Hello Harshvardhan,

Hope you are doing well.

map(inKey, inValue) -> list(intermediateKey, intermediateValue)

The purpose of the map phase is to organize the data in preparation for the processing done in the reduce phase. The input to the map function is in the form of key-value pairs, even though the input to a MapReduce program is a file or file(s). By default, the value is a data record and the key is generally the offset of the data record from the beginning of the data file.

The output consists of a collection of key-value pairs which are input for the reduce function. The content of the key-value pairs depends on the specific implementation.

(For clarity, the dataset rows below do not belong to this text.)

/-- `W_𝔪` is antitone in the modulus: `𝔪' ≤ 𝔪`, `𝔪' ≠ 0` give `W_{𝔪'} ≤ W_𝔪`.
[cite: NeukirchANT1999, Ch. VI §1 Def. (1.7)] -/
private theorem rayUnitIdeles_anti {𝔪 𝔪' : Ideal (𝓞 K)} (h𝔪' : 𝔪' ≠ ⊥) (h : 𝔪' ≤ 𝔪) :
    rayUnitIdeles K 𝔪' ≤ rayUnitIdeles K 𝔪 := by
  intro x hx
  rw [mem_rayUnitIdeles_iff] at hx ⊢
  intro v
  refine ⟨(hx v).1, (hx v).2.trans ?_⟩
  rw [WithZero.exp_le_exp, neg_le_neg_iff]
  exact FractionalIdeal.count_mono K v (FractionalIdeal.coeIdeal_ne_zero.2 h𝔪')
    ((FractionalIdeal.coeIdeal_le_coeIdeal K).2 h)

variable [Fact p.Prime]

/-- The modulus is non-zero. [cite: deShalit1987, II.4.12 Remark (i) (p. 67)] -/
theorem rayModulus_ne_bot : rayModulus K p S ≠ ⊥ := by
  rw [rayModulus]
  refine mul_ne_zero ?_ (Finset.prod_ne_zero_iff.mpr fun w _ ↦ w.ne_bot)
  rw [Ne, Ideal.zero_eq_bot, Ideal.span_singleton_eq_bot]
  exact_mod_cast (Fact.out : p.Prime).ne_zero

/-- The powers of the modulus are non-zero. [cite: deShalit1987, II.4.12 Remark (i) (p. 67)] -/
theorem rayModulus_pow_ne_bot (m : ℕ) : rayModulus K p S ^ m ≠ ⊥ :=
  pow_ne_zero m (rayModulus_ne_bot p S)

omit [Fact p.Prime] in
/-- **The prime support of the modulus is `{w ∣ p} ∪ S`**: a prime `v ∉ S`, `v ∤ p` does not contain
(any power of) the modulus. [cite: deShalit1987, II.4.12 Remark (i) (p. 67)] -/
theorem not_rayModulus_pow_le {v : HeightOneSpectrum (𝓞 K)} (hvS : v ∉ S)
    (hvp : (p : 𝓞 K) ∉ v.asIdeal) (m : ℕ) : ¬ rayModulus K p S ^ m ≤ v.asIdeal := by
  intro h
  have h1 : rayModulus K p S ≤ v.asIdeal := v.isPrime.le_of_pow_le h
  rw [rayModulus, v.isPrime.mul_le] at h1
  rcases h1 with h1 | h1
  · exact hvp ((Ideal.span_singleton_le_iff_mem _).mp h1)
  · obtain ⟨w, hwS, hw⟩ := v.isPrime.prod_le.mp h1
    have hwv : w = v := by
      have hmax : w.asIdeal.IsMaximal := w.isPrime.isMaximal w.ne_bot
      exact HeightOneSpectrum.ext (hmax.eq_of_le v.isPrime.ne_top hw)
    exact hvS (hwv ▸ hwS)

/-! ### §2. `Gal(K̄/K(𝔣p^∞)) ≤ Gal(K̄/C_𝔪)` for `𝔪` supported on `{w ∣ p} ∪ S` -/

omit [Fact p.Prime] in
/-- **`Gal(K̄/K(𝔣p^∞)) ≤ Gal(K̄/C_𝔪)`**: for `𝔪 ≠ 0` not contained in any prime `v ∉ S`, `v ∤ p`, the ray
class field `C_𝔪` (no archimedean condition) is abelian over `K` and unramified at every such `v`, so
the generators of `rayKer K p S` restrict trivially to it. [cite: NeukirchANT1999, Ch. VI §6 Def. (6.2) and Cor. (6.6)]
[cite: Lang1990, Ch. 5 §5, p. 106] -/
theorem rayKer_le_ker_absRestrictNormalHom_rayClassField {𝔪 : Ideal (𝓞 K)} (h𝔪 : 𝔪 ≠ ⊥)
    (hS𝔪 : ∀ v : HeightOneSpectrum (𝓞 K), v ∉ S → (p : 𝓞 K) ∉ v.asIdeal → ¬ 𝔪 ≤ v.asIdeal) :
    rayKer K p S ≤ (absRestrictNormalHom (rayClassField K 𝔪)).ker := by
  refine Subgroup.topologicalClosure_minimal _ (Subgroup.normalClosure_le_normal ?_) ?_
  · intro τ hτ
    rcases mem_rayGenerators_iff.mp hτ with hτ | ⟨v, hvS, hvp, 𝔓, h𝔓, hτ⟩
    · exact commutator_le_ker_absRestrictNormalHom' (rayClassField K 𝔪) hτ
    · rw [SetLike.mem_coe, MonoidHom.mem_ker]
      exact (isUnramifiedIn_iff_forall_inertia_absRestrictNormalHom_eq_one (rayClassField K 𝔪) v).mp
        (isUnramifiedIn_rayClassField h𝔪 (hS𝔪 v hvS hvp)) 𝔓 h𝔓 τ hτ
  · exact Subgroup.isClosed_of_isOpen _ (isOpen_ker_absRestrictNormalHom _)

/-- In particular `rayKer K p S ≤ Gal(K̄/C_{𝔪_S^m})`. [cite: NeukirchANT1999, Ch. VI §6 Cor. (6.6)] -/
theorem rayKer_le_ker_absRestrictNormalHom_rayClassField_pow (m : ℕ) :
    rayKer K p S ≤ (absRestrictNormalHom (rayClassField K (rayModulus K p S ^ m))).ker :=
  rayKer_le_ker_absRestrictNormalHom_rayClassField p S (rayModulus_pow_ne_bot p S m)
    fun _ hvS hvp ↦ not_rayModulus_pow_le p S hvS hvp m

/-! ### §3. Totally complex `K`: every open subgroup above `rayKer` contains some `Gal(K̄/C_{𝔪^m})` -/

/-- **The conductor of an extension unramified outside `S ∪ {w ∣ p}` divides a power of `𝔪_S`**: for a
finite abelian `L ⊆ K̄` unramified at every `v ∉ S`, `v ∤ p`, every prime factor of its conductor `𝔣`
lies in `{w ∣ p} ∪ S` (Neukirch VI (6.6): `𝔭 ∣ 𝔣 ⟺ 𝔭` ramifies), hence contains `𝔪_S`; so
`𝔪_S ⊆ √𝔣`, `𝔪_S^m ≤ 𝔣`, `𝔣 ∣ 𝔪_S^m`: `Kˣ · I_K^{𝔪_S^m} ≤ 𝒩_L`.
[cite: NeukirchANT1999, Ch. VI §6 Def. (6.4) and Cor. (6.6)] -/
theorem exists_principalIdeles_sup_congruenceUnitIdeles_rayModulus_pow_le_normGroup
    (L : IntermediateField K (AlgebraicClosure K)) [FiniteDimensional K L] [IsAbelianGalois K L] [NumberField L]
    (hunr : ∀ v : HeightOneSpectrum (𝓞 K), v ∉ S → (p : 𝓞 K) ∉ v.asIdeal →
      Algebra.IsUnramifiedIn (𝓞 L) v.asIdeal) :
    ∃ m : ℕ, 0 < m ∧ principalIdeles K ⊔ congruenceUnitIdeles (rayModulus K p S ^ m) ≤
      Automorphic.normGroup K L := by
  -- `𝔪_S` lies in the radical of the conductor
  have hrad : rayModulus K p S ≤ (conductor L).radical := by
    rw [Ideal.radical_eq_sInf]
    refine le_sInf ?_
    rintro J ⟨hJ, hJprime⟩
    have hJ0 : J ≠ ⊥ := fun h ↦ conductor_ne_bot L (le_bot_iff.mp (h ▸ hJ))
    let v : HeightOneSpectrum (𝓞 K) := ⟨J, hJprime, hJ0⟩
    by_cases hvS : v ∈ S
    · exact rayModulus_le_of_mem_finset p S hvS
    by_cases hvp : (p : 𝓞 K) ∈ v.asIdeal
    · exact rayModulus_le_of_mem p S hvp
    · exact absurd hJ ((isUnramifiedIn_iff_not_conductor_le L v).mp (hunr v hvS hvp))
  obtain ⟨n, hn⟩ := Ideal.exists_pow_le_of_le_radical_of_fg hrad (IsNoetherian.noetherian _)
  refine ⟨n + 1, Nat.succ_pos n, ?_⟩
  rw [← conductor_dvd_iff L (rayModulus_pow_ne_bot p S (n + 1)), Ideal.dvd_iff_le]
  exact (Ideal.pow_le_pow_right (Nat.le_succ n)).trans hn

open scoped commutatorElement in
/-- **Every open subgroup of `Γ_K` containing `Gal(K̄/K(𝔣p^∞))` contains some `Gal(K̄/C_{𝔪_S^m})`**
(`K` totally complex): the fixed field `F = K̄^U` is a finite abelian extension of `K`, unramified at
every `v ∉ S`, `v ∤ p` (the inertia groups lie in `rayKer ≤ U`) and — `K` having no real place — with
every infinite idèle a norm; so `Kˣ · W_{𝔪_S^m} ≤ 𝒩_F` and `F ⊆ C_{𝔪_S^m}` by the class field
correspondence. The `S = ∅` case is the tree's `PRamified.exists_ker_absRestrictNormalHom_rayClassField_le`.
[cite: NeukirchANT1999, Ch. VI §6 Thm. (6.1) and Def. (6.4)] [cite: Lang1990, Ch. 5 §5, pp. 106–107] -/
theorem exists_ker_absRestrictNormalHom_rayClassField_le_of_rayKer_le [IsTotallyComplex K]
    {U : Subgroup (absoluteGaloisGroup K)} (hU : IsOpen (U : Set (absoluteGaloisGroup K)))
    (hle : rayKer K p S ≤ U) :
    ∃ m : ℕ, 0 < m ∧ (absRestrictNormalHom (rayClassField K (rayModulus K p S ^ m))).ker ≤ U := by
  classical
  -- `U` is normal (it contains the commutators)
  haveI hUn : U.Normal := ⟨fun u hu g ↦ by
    have h1 : g * u * g⁻¹ = ⁅g, u⁆ * u := by
      rw [commutatorElement_def, inv_mul_cancel_right]
    rw [h1]
    exact U.mul_mem (hle (commutator_le_rayKer p S
      (Subgroup.commutator_mem_commutator (Subgroup.mem_top g) (Subgroup.mem_top u)))) hu⟩
  -- the fixed field `F = K̄^U`, a finite abelian extension with `Gal(K̄/F) = U`
  set F : IntermediateField K (AlgebraicClosure K) := IntermediateField.fixedField U with hFdef
  have hFU : F.fixingSubgroup = U := fixingSubgroup_fixedField_of_isOpen U hU
  haveI : FiniteDimensional K F := finiteDimensional_fixedField_of_isOpen U hU
  haveI : IsGalois K F := by
    rw [← InfiniteGalois.normal_iff_isGalois, hFU]
    exact hUn
  have hker : (absRestrictNormalHom F).ker = U := by
    ext γ
    rw [MonoidHom.mem_ker, absRestrictNormalHom_eq_one_iff, hFU]
    rfl
  haveI : IsAbelianGalois K F :=
    { is_comm := ⟨fun a b ↦ by
        obtain ⟨α, rfl⟩ := absRestrictNormalHom_surjective F a
        obtain ⟨β, rfl⟩ := absRestrictNormalHom_surjective F b
        rw [← commutatorElement_eq_one_iff_mul_comm, ← map_commutatorElement, ← MonoidHom.mem_ker,
          hker]
        exact hle (commutator_le_rayKer p S
          (Subgroup.commutator_mem_commutator (Subgroup.mem_top α) (Subgroup.mem_top β)))⟩ }
  haveI : NumberField F := NumberField.of_module_finite K F
  -- `F` is unramified at every finite `v ∉ S`, `v ∤ p`; there are no real places
  have hunr : ∀ v : HeightOneSpectrum (𝓞 K), v ∉ S → (p : 𝓞 K) ∉ v.asIdeal →
      Algebra.IsUnramifiedIn (𝓞 F) v.asIdeal := fun v hvS hv ↦
    (isUnramifiedIn_iff_forall_inertia_absRestrictNormalHom_eq_one F v).mpr fun 𝔓 h𝔓 g hg ↦ by
      rw [← MonoidHom.mem_ker, hker]
      exact hle (inertia_le_rayKer p S hvS hv h𝔓 hg)
  have hcc : ∀ (w : InfinitePlace K) (hw : w.IsReal) (c : absoluteGaloisGroup K),
      IsComplexConjugationAt hw c → absRestrictNormalHom F c = 1 := fun w hw _ _ ↦
    absurd (IsTotallyComplex.isComplex w) (InfinitePlace.not_isComplex_iff_isReal.mpr hw)
  -- so `Kˣ · W_{𝔪^m} ≤ 𝒩_F` for some `m ≥ 1`, and `F ⊆ C_{𝔪^m}`
  obtain ⟨m, hm0, hm⟩ :=
    exists_principalIdeles_sup_congruenceUnitIdeles_rayModulus_pow_le_normGroup p S F hunr
  have hray : principalIdeles K ⊔ rayUnitIdeles K (rayModulus K p S ^ m) ≤ Automorphic.normGroup K F :=
    PRamified.principalIdeles_sup_rayUnitIdeles_le_of_infiniteIdeles_mem (rayModulus_pow_ne_bot p S m) hm
      fun y ↦ PRamified.infiniteIdeles_mem_normGroup_of_forall_isComplexConjugationAt F hcc y
  have hFle : F ≤ rayClassField K (rayModulus K p S ^ m) := le_rayClassField_of_le_normGroup hray
  exact ⟨m, hm0, (ker_absRestrictNormalHom_anti' hFle).trans hker.le⟩

/-- **`Gal(K̄/K(𝔣p^∞)) = ⋂_m Gal(K̄/C_{𝔪_S^m})`, the inclusion `⊇`** (`K` totally complex): an element of
`Γ_K` restricting trivially to every `C_{𝔪_S^m}`, `m ≥ 1`, lies in the closed subgroup `rayKer K p S`
(a closed subgroup of the profinite `Γ_K` is the intersection of the open subgroups containing it,
and each of these contains some `Gal(K̄/C_{𝔪_S^m})`). [cite: NeukirchANT1999, Ch. IV §1 Thm. (1.2)]
[cite: Lang1990, Ch. 5 §5, pp. 106–107] -/
theorem mem_rayKer_of_forall_absRestrictNormalHom_rayClassField_eq_one [IsTotallyComplex K]
    {γ : absoluteGaloisGroup K}
    (hγ : ∀ m : ℕ, 0 < m → absRestrictNormalHom (rayClassField K (rayModulus K p S ^ m)) γ = 1) :
    γ ∈ rayKer K p S := by
  classical
  by_contra hγH
  haveI := rayKer_normal p S
  set H : Subgroup (absoluteGaloisGroup K) := rayKer K p S with hHdef
  -- the closed coset `Hγ` misses `1`, so some open normal subgroup `N` misses `Hγ`
  have hclosed : IsClosed ((fun h : absoluteGaloisGroup K ↦ h * γ) '' (H : Set (absoluteGaloisGroup K))) :=
    (Homeomorph.mulRight γ).isClosedMap _ (isClosed_rayKer p S)
  have h1 : (1 : absoluteGaloisGroup K) ∉ (fun h : absoluteGaloisGroup K ↦ h * γ) '' (H : Set _) := by
    rintro ⟨h, hh, h1⟩
    apply hγH
    have : γ = h⁻¹ := eq_inv_of_mul_eq_one_right h1
    rw [this]
    exact H.inv_mem hh
  have hnhds : ((fun h : absoluteGaloisGroup K ↦ h * γ) '' (H : Set _))ᶜ ∈ 𝓝 (1 : absoluteGaloisGroup K) :=
    hclosed.isOpen_compl.mem_nhds h1
  obtain ⟨E, hEfd, hEn, hE⟩ :=
    (krullTopology_mem_nhds_one_iff_of_normal K (AlgebraicClosure K) _).mp hnhds
  haveI := hEfd
  haveI := hEn
  set N : Subgroup (absoluteGaloisGroup K) := (absRestrictNormalHom E).ker with hNdef
  have hNopen : IsOpen (N : Set (absoluteGaloisGroup K)) := isOpen_ker_absRestrictNormalHom E
  have hN : ∀ n ∈ N, n ∉ (fun h : absoluteGaloisGroup K ↦ h * γ) '' (H : Set _) := by
    intro n hn
    apply hE
    rw [hNdef, MonoidHom.mem_ker, absRestrictNormalHom_eq_one_iff] at hn
    exact hn
  -- `U = H ⊔ N` is an open subgroup containing `H` but not `γ`
  have hUopen : IsOpen ((H ⊔ N : Subgroup (absoluteGaloisGroup K)) : Set (absoluteGaloisGroup K)) :=
    Subgroup.isOpen_mono le_sup_right hNopen
  obtain ⟨m, hm0, hm⟩ := exists_ker_absRestrictNormalHom_rayClassField_le_of_rayKer_le p S hUopen le_sup_left
  have hγU : γ ∈ H ⊔ N := hm (by rw [MonoidHom.mem_ker]; exact hγ m hm0)
  rw [← SetLike.mem_coe, Subgroup.mul_normal H N] at hγU
  obtain ⟨h, hh, n, hn, hγeq⟩ := hγU
  refine hN n hn ⟨h⁻¹, H.inv_mem hh, ?_⟩
  change h⁻¹ * γ = n
  rw [← hγeq, inv_mul_cancel_left]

For example, a common initial program implemented in MapReduce is to count words in a file. [1] The input to the mapper is each line of the file, while the output from each mapper is a set of key-value pairs where one word is the key and the number 1 is the value.

To optimize the processing capacity of the map phase, MapReduce can run several identical mappers in parallel.[3] Since every mapper is the same, they produce the same result as running one map function.


reduce(intermediateKey, list(intermediateValue)) -> list(outKey, outValue)

Each reduce function processes the intermediate values for a particular key generated by the map function and generates the output.[1] Essentially there exists a one-one mapping between keys and reducers. Several reducers can run in parallel, since they are independent of one another. The number of reducers is decided by the user. By default, the number of reducers is 1.